* Your task *
Retype, without alteration, each line from the line containing "(Sources: Hauser2010Kangaroo (arXiv:0811.4151" to the final line of the records.

* Stored data entries *
- Opening Delimiter -

import Summits.ResolutionOfSingularities.ResolutionOfSingularities.Theorems.HeightCutCells
import HarnessLib

/-!
# DepthLawAlgebra — decomp-res node «AntelopeCut» (lens-4 g27, critic row 157), tree file 1/5 of the node

Content VERBATIM from the decomp-res lens-4 g27 node `HOME/decomp-res-lens-4/g27/AntelopeCut.lean` (pin de2834f0 =
`parts/AntelopeCut-g27-de2834f0.lean`,
1 885 l; HOME = run/shared/lean/pub/decomp-res): its NEW PART ONLY, §71–§73 = `parts/part_new-g27-7bf105d9.lean` (40
declarations) — the carried block
l. 106–1279 (= g26/CompanionCut.lean ll. 85–1258 VERBATIM, machine diff empty) is ALREADY in the tree as
`Theorems/CompanionAlgebra` · `CompanionHasse` ·
`CompanionPresentation` · `CompanionTransport` · `CompanionTowers` · `CompanionCutCells` ·
`MaxContactCutCompanionCut` and is imported, not repeated.
Critic: CRITIC-LEDGER row 157 (2026-08-31T00:29:39Z): DECIDED 0 · MAP 0 — BOOKED («true kernel bricks — land as
support»; the depth / height /
dimension-count axis was priced once at row 151).  Landing orders INBOX :558/:560 (lens-4 g27 landing note +
erratum, split per NEXT-g28 §4) and :566
(critic): `--kind proof --supports stmt-ResolutionOfSingularities-28338`, namespace `…Theorems.HugValuationCut`,
canonical headers; files of the node:
`DepthLawAlgebra` · `DepthLaw` (§71 + §71b) · `AntelopeDictionary` (§72) · `DepthCutCells` (§73, cone-free cells) ·
`MaxContactCutDepthCut` (the four §73 corollaries GIVEN
31571 `MaxContactCut.NoContactHuggingTowers` BY NAME — in the Theses cone).  Aside bookkeeping (row 157 / INBOX
:566): ONE successor aside on the lens-4
column, `NoWildShallowCompanionKangarooTowers` (home `DepthCutCells`), SUPERSEDING g26's
`NoWildCompanionKangarooTowers` / g25's route aside
`HCNoWildKangarooOffDoublePointTowers` (exact hyp-free `noWildCompanionKangarooTowers_iff_g27`); the decided cell
`NoWildDeepCompanionKangarooTowers` is a
THEOREM (`noWildDeepCompanionKangarooTowers_holds`) and is not filed; `HeightLaw.no_doublePointTower` stays.

The lens header, verbatim:

> # AntelopeCut — decomp-res-lens-4 g27 «AntelopeCut» (lens: minimal counterexample / extremal reduction)
>
> NODE OUTPUT of generation 27 on the cell's located residual `NoWildCompanionKangarooTowers` (g26 «CompanionCut», CRITIC-LEDGER
> row 154; its landing by writer g8 is IN PROGRESS — §66–§67 landed as
`Theorems/CompanionAlgebra|CompanionHasse|CompanionPresentation`
> (2026-08-31T00:09Z, through `exists_companionContactAt`), §68–§70 pending — so g26 §66–§70 are CARRIED VERBATIM below from ONE
> source, g26/CompanionCut.lean ll. 85–1258 = the block from the dupNamespace-linter line to `end CompanionCells`;
> on landing replace the block by the tree imports; §71–§73 are NEW).  Window g27 = INBOX
> :527: NEXT DECIDED +1 = option (F) «a FINITENESS / BOUND law for companion jumps deciding a typed sub-cell of
> `NoWildCompanionKangarooTowers` by a DIFFERENT axis — Moh's bound on the residual order of the weight-`p` companion, Hauser's
> kangaroo arithmetic, Cossart–Piltant's `ω` — in kernel, UNIFORM in `p` preferred ((i*′)), with EXACT re-location + inhabitants
> both sides (say where the six `ℓ⁴`-stage `(2,4)` chains fall)».
>
> THIS NODE = OPTION (F), IN KERNEL, ON THE DEPTH AXIS `N = |r| + shade` (exceptional order + Moh–Hauser RESIDUAL ORDER of the
> weight-`w` contact), UNIFORM IN THE WEIGHT `w` AND IN `p`, EVERY CHARACTERISTIC, EVERY FIELD:
>
> THE DEPTH LAWS (§71, scheme level, `exists_generization_of_deepPoint`, `no_successor_of_deepPointAt`, `no_deepTower`).
>  At a stage `x_j` of a forced point tower of weight `w` whose marked stalk is PRINCIPAL MODULO `𝔪^{2w}` with a weak-contact
>  presentation of DEPTH `N` — `f ∈ 𝓘 ⊆ (f) + 𝔪^{2w}`, `f − c·z^w ∈ 𝔪^N`, `c` a unit, `z ∈ 𝔪 ∖ 𝔪²` (`DeepPointAt w N`; in
>  Hauser's bookkeeping `f = z^w + y^r g(y)`, `N = |r| + ord g`):
>  (L-A) `N ≥ 2w`, `w ≥ 1` ⟹ NO SUCCESSOR OF RING DIMENSION ≥ 3: in the round chart (`E_y = (t)`, `z = t z'`, `f = t^w w₀`)
>    `w₀ = c·z'^w + t^w·b`, a minimal prime `P ⊇ (t, z')` has height ≤ 2 `< dim 𝒪_y` and `𝓘'_y = (π^*𝓘 : t^w) ⊆ (w₀,
t^w) ⊆ P^w` —
>    THE WHOLE EXCEPTIONAL HYPERSURFACE `E ∩ V(z')` OF THE CONTACT HYPERSURFACE LIES IN `Sing(𝓘', w)`: `y` is not isolated;
>  (L-B) `N ≥ 2w − 1`, `w ≥ 2` ⟹ NO SUCCESSOR OF RING DIMENSION ≥ 4: `w₀ = c·z'^w + t^{w−1}·b` forces `b ∈ 𝔪_y` (else
>    `t^{w−1} ∈ 𝔪_y^w`, `t ∈ 𝔪_y²`: order is a valuation on the regular `𝒪_y`), `P ⊇ (t, z', b)` of height ≤ 3, `w₀ ∈ P^w`.
>    g25's weight-two height law IS (L-B) at `w = 2` (`doublePointAt_iff_deepPointAt : DoublePointAt ↔ DeepPointAt 2 3 := Iff.rfl`,
>    `no_doublePointTower_of_depthLaw`) — the first instance of a law uniform in the weight.
>  COROLLARY — THE FORCED-TOWER DEPTH BOUND (`no_deepTower`, every `n ≥ 2`): along a forced tower, every principal weak-contact
>    stage has depth `N ≤ 2n − 1` before a threefold point and `N ≤ 2n − 2` before a fourfold point — THE RESIDUAL ORDER (SHADE)
>    OF THE WEIGHT-`n` CONTACT IS `≤ 2n − 1 − |r|` (resp. `≤ 2n − 2 − |r|`) AT EVERY CONTINUING STAGE: Moh's
stability `shade' ≤ shade + 1`
>    (tree `PointBlowup.shade_le_shade_add_one_along`) is capped outright along FORCED towers.
> THE ANTELOPE LAW (§72, the tree's polynomial model `Literature/…/PointBlowupShade|MohBound`, PROVED): Hauser's
Kangaroo Theorem
>  condition (1) «`|r| + ord g` is a multiple of `p`» (arXiv:0811.4151 §C; Moh1987; tree
`PointBlowup.necessary_of_shadeIncreases`)
>  + `p`-power form (`N ≥ p + 1`) ⟹ an ANTELOPE (a state whose blow-up has a shade-increasing = KANGAROO point) has depth
>  `N ≥ 2p` (`two_mul_le_of_shadeIncreases`) ⟹ (K1 `isEquimultiplePoint_of_two_mul_le`) EVERY point of EVERY exceptional chart
>  above it is EQUIMULTIPLE (`isEquimultiplePoint_of_shadeIncreases`): «KANGAROO POINTS ARE NEVER ISOLATED POINTS OF THE
>  WEIGHT-`p` LOCUS» — they never occur in forced point towers; in the forced window `p + 1 ≤ N ≤ 2p − 1` the shade is
>  NON-INCREASING at every point of every chart (`shade_step_le_of_depth_window`, `not_dvd_of_depth_window`).  Moh's
>  instability, Hauser's kangaroos, Cossart's example III.2 (curve blow-ups of the fundamental sequence follow the
point blow-up,
>  doi:10.4310/ajm.2011.v15.n3.a3 p. 365) and Hauser–Perlega's cycles (tree `ResidualOrderUnboundedUnforced`) all live on
>  UNFORCED sequences.
>
> Target ⟸ pieces (§73, all EXACT, the g27 step HYPOTHESIS-FREE):
>   `NoWildCompanionKangarooTowers`                                  [g26 located residual, carried §70; ⟸ tree aside 28338]
>     ⟺ `NoWildDeepCompanionKangarooTowers`    — DECIDED (tag PROVED-IN-KERNEL: `noWildDeepCompanionKangarooTowers_holds`, no
>        port, no hypothesis, every field; general form `noTowerWild_deep_holds : NoTowerWild n (A ∧ DeepTower n)`
for EVERY class)
>      ∧ `NoWildShallowCompanionKangarooTowers` — THE LOCATED RESIDUAL (tag UNDECIDED · leaf IDEA-NEEDED: wild,
off-locus singular
>        class, `p`-power form, weight-`n` kangaroo-recurrent, companion-recurrent in every weight, and SHALLOW = `¬
DeepTower n`;
>        g25's clause `¬(n = 2 ∧ DoublePointTower)` ABSORBED by `deepTower_of_doublePointTower`)
>   `noWildCompanionKangarooTowers_iff_g27` / `_iff_deep_and_shallow` (EXACT, hypothesis-free) · given 31571 by name:
>   `noWildKangarooOffDoublePointTowers_iff_g27 (h71)` · `noWildKangarooOffLocusTowers_iff_g27 (h71)` ·
>   `noWildPPowerOffLocusTowers_iff_g27 (h71)` · `noWildContactFreeOffLocusTowers_iff_g27 (h71)` (TREE ASIDE 28338 ⟺ the g27
>   residual) · up-links `noWildShallowCompanionKangarooTowers_of_g26 / _of_aside` · `noTowerWild_doublePoint_of_deep`.
>   STRICT GROWTH over g25/g26: the decided towers now include EVERY weight `n ≥ 2` (g25: `n = 2` only) and THREEFOLD successors
>   (L-A; g25: fourfold only), e.g. every tower through a `p`-power point of depth `≥ 2p` — by §72 every tower
through an antelope.
>
> INHABITANTS.  DECIDED side (ENTRANCE profiles the laws stop): `f = z^p + u₁^{2p+1} + u₂^{3p+1} + u₃^{4p+1} ⊂ 𝔸⁴_k` (or without
>   `u₃` in `𝔸³`), `char k = p`, ANY `p`: an isolated point of `Sing(f, p)` (the Hasse derivatives `∂_{u_i} f = u_i^{kp}` force
>   `u = 0`, then `z = 0`), clean, `p`-power form, principal, depth `2p + 1 ≥ 2p`; its blow-up has `Sing(f', p) ⊇ E
∩ V(z')` (the
>   `u₁`-chart: `f' = z'^p + u₁^{p+1}·unit`): no isolated successor — (L-A), uniform in `p`.  Fourfold-only profile (L-B):
>   `p = 3`, `z³ + u₁⁵ + u₂⁷ + u₃^{10}`, depth `5 = 2p − 1`: in the `u₂`-chart `Sing(f', 3) ⊇` the `u₃'`-axis, while in `𝔸³`
>   (drop `u₃`) the successor `z'³ + u₁'⁵u₂² + u₂⁴` IS isolated (L-B needs dimension 4; L-A is sharp at `2w − 1`).
>   RESIDUAL side: EVERY census chain — the 51 recurrent `(2,4)` chains and the 382 `(2,2)` kangO chains of T-kangO-jump live in
>   ring dimension 3 ((L-B) void) and RECUR, so by (L-A) every continuing principal weak-contact stage has depth `≤
2n − 1` (= 7,
>   resp. 3): IN PARTICULAR THE SIX `ℓ⁴`-STAGE CHAINS FALL ON THE SHALLOW SIDE (their `ℓ⁴`-stages have `5 ≤ N ≤ 7`;
desk-fold ask
>   to census-1: report the depth profile `N_i`); and g25's delimiter (a) `z³ + u₁u₂³ + u₁u₂u₃² + u₁⁷ + u₂⁷ + u₃⁷`
(`p = 3`, depth
>   `4 = 2p − 2`, isolated fourfold successor) sits at the residual's ENTRANCE.
> COSTUME: none — no piece is the target, 31571, 28338 or E 1 by letters; the decided piece is a theorem, the
residual differs from
>   g26's by the typed clause `¬ DeepTower n T` (bc/Probe.lean: M must-fail, V vacuity, P positive controls, `#print axioms`).
> BARRIER (honest): the laws DECIDE nothing inside the forced window `n + 1 ≤ N ≤ 2n − 1` (threefold) / `≤ 2n − 2` (fourfold);
>   there the shade is non-increasing (§72) but a non-increasing shade is not termination (the full invariant is
lexicographic), and
>   «whether it is possible in higher dimensions to always find a sequence of blowups which leads to a decrease of the residual
>   order in the long run is still unsolved» [corpus:
paper:hauser2024-resolving-surface-singularities-positive-characteristic p. 32
>   = PRIMS 60 (2024) 798]; the Hauser–Perlega cycles are unforced (tree `ResidualOrderUnboundedUnforced`: the 3-dimensional
>   centre is permissible at every step) — a FORCED cycle would disprove resolution (HauserPerlega2019 §1).
> WHY NOVEL (problem-relative).  Nearest print: the SURFACE case — Hauser–Perlega's terminal «monomial / small residual» cases
>   (exceptional factor `y^{k p^e}`, `k ≥ 1` ⟹ `y ∈ J_a`, the CURVE `V(y, z)` is permissible) and «`ord F = p^e`:
`a` is an isolated
>   point of top(X) … dismissed» [corpus: same key p. 22 = PRIMS 788]; Hironaka's fundamental sequence / CJS blow up the
>   exceptional curves that (L-A) puts into the top locus (Cossart 2011 III.2.3.6 [corpus:
paper:cossart2011-is-there-notion-weak-
>   maximal-contact-characteristic p. 9]); condition (1) «already appears in [Mo]» [corpus: arXiv:0811.4151 p. 6].  New here:
>   (a) the depth typed IDEAL-THEORETICALLY (principal modulo `𝔪^{2w}`, any embedding dimension, any weight) and
BOTH laws proved
>   at scheme level uniformly in `w` — (L-B)'s cofactor/valuation step and its height-3 prime are new as a statement
(g25 = `w = 2`);
>   (b) the coupling (1) + `p`-power form ⟹ depth `≥ 2p` ⟹ (L-A): kangaroo points are never isolated in the weight-`p` locus,
>   hence absent from forced point towers — not found in print (presearch: `lit search --hybrid "kangaroo point residual order
>   blowup positive characteristic purely inseparable"` → HP2024 pp. 5, 6, 32, Hauser2010 pp. 13, 17, 24,
Cossart2011 pp. 2, 3, 12
>   [corpus], none states it; `lit vsearch "<(L-A) in prose>"` → Herrmann–Orbanz–Ikeda 1988 p. 422, Kollár 2007 p. 156 [corpus],
>   equimultiplicity generalities only; `lit galaxy search "kangaroo point|antelope point|residual order" --star all`,
>   `"kangaroo phenomenon|oblique polynomial|wild singularities" --star pdf` → no relevant hits [galaxy], 2026-08-31);
>   (c) the exact, hypothesis-free cut of the forced-tower residual with inhabitants on both sides.
>
> Imports: tree only (`Theorems/HeightCutCells`, `Theorems/MaxContactCutKangarooCut`, `Theorems/ContactFreeIsPPower`,
> `Literature/AlgebraicGeometry/Resolution/PointBlowupMohBound` by name).  0 sorry; standard axioms (bc/Probe.lean §P guards).

## This file

§71 first part (NEW, KERNEL): THE DEPTH LAWS at ring level — `section DepthAlgebra` (pure commutative algebra: the
minimal primes over the round-chart contact data `(t, z′)` / `(t, z′, b)` of a deep / near-deep tail avoid the
maximal ideal by a Krull height count: `exists_prime_ne_maximalIdeal_of_deepTail` (L-A),
`exists_prime_ne_maximalIdeal_of_nearDeepTail` (L-B); the window arithmetic `not_dvd_of_depth_window`,
`two_mul_le_of_dvd_of_succ_le`).  Imports `HeightCutCells` only.

[WRITER NOTE (decomp-res writer g9): file split only (tree files ≤ 400 lines); namespace, universe, sections,
section variables and every declaration
exactly as in the lens (the node's global `set_option` and the `open …Theses` line live only in the wiring file).]

(Sources: Hauser2010Kangaroo (arXiv:0811.4151 §C); Moh1987; HauserPerlega2019 §1; Hauser2024 PRIMS 60 pp. 788, 798;
Cossart2011 III.2 (doi:10.4310/ajm.2011.v15.n3.a3); CossartPiltant2008 §2; CossartPiltant2019 Prop. 2.50;
Giraud1975; Hironaka1970Additive.)
-/

noncomputable section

- Closing Delimiter -

* Result of this task *
(Sources: Hauser2010Kangaroo (arXiv:0811.4151 §C); Moh1987; HauserPerlega2019 §1; Hauser2024 PRIMS 60 pp. 788, 798;
Cossart2011 III.2 (doi:10.4310/ajm.2011.v15.n3.a3); CossartPiltant2008 §2; CossartPiltant2019 Prop. 2.50;
Giraud1975; Hironaka1970Additive.)
-/

noncomputable section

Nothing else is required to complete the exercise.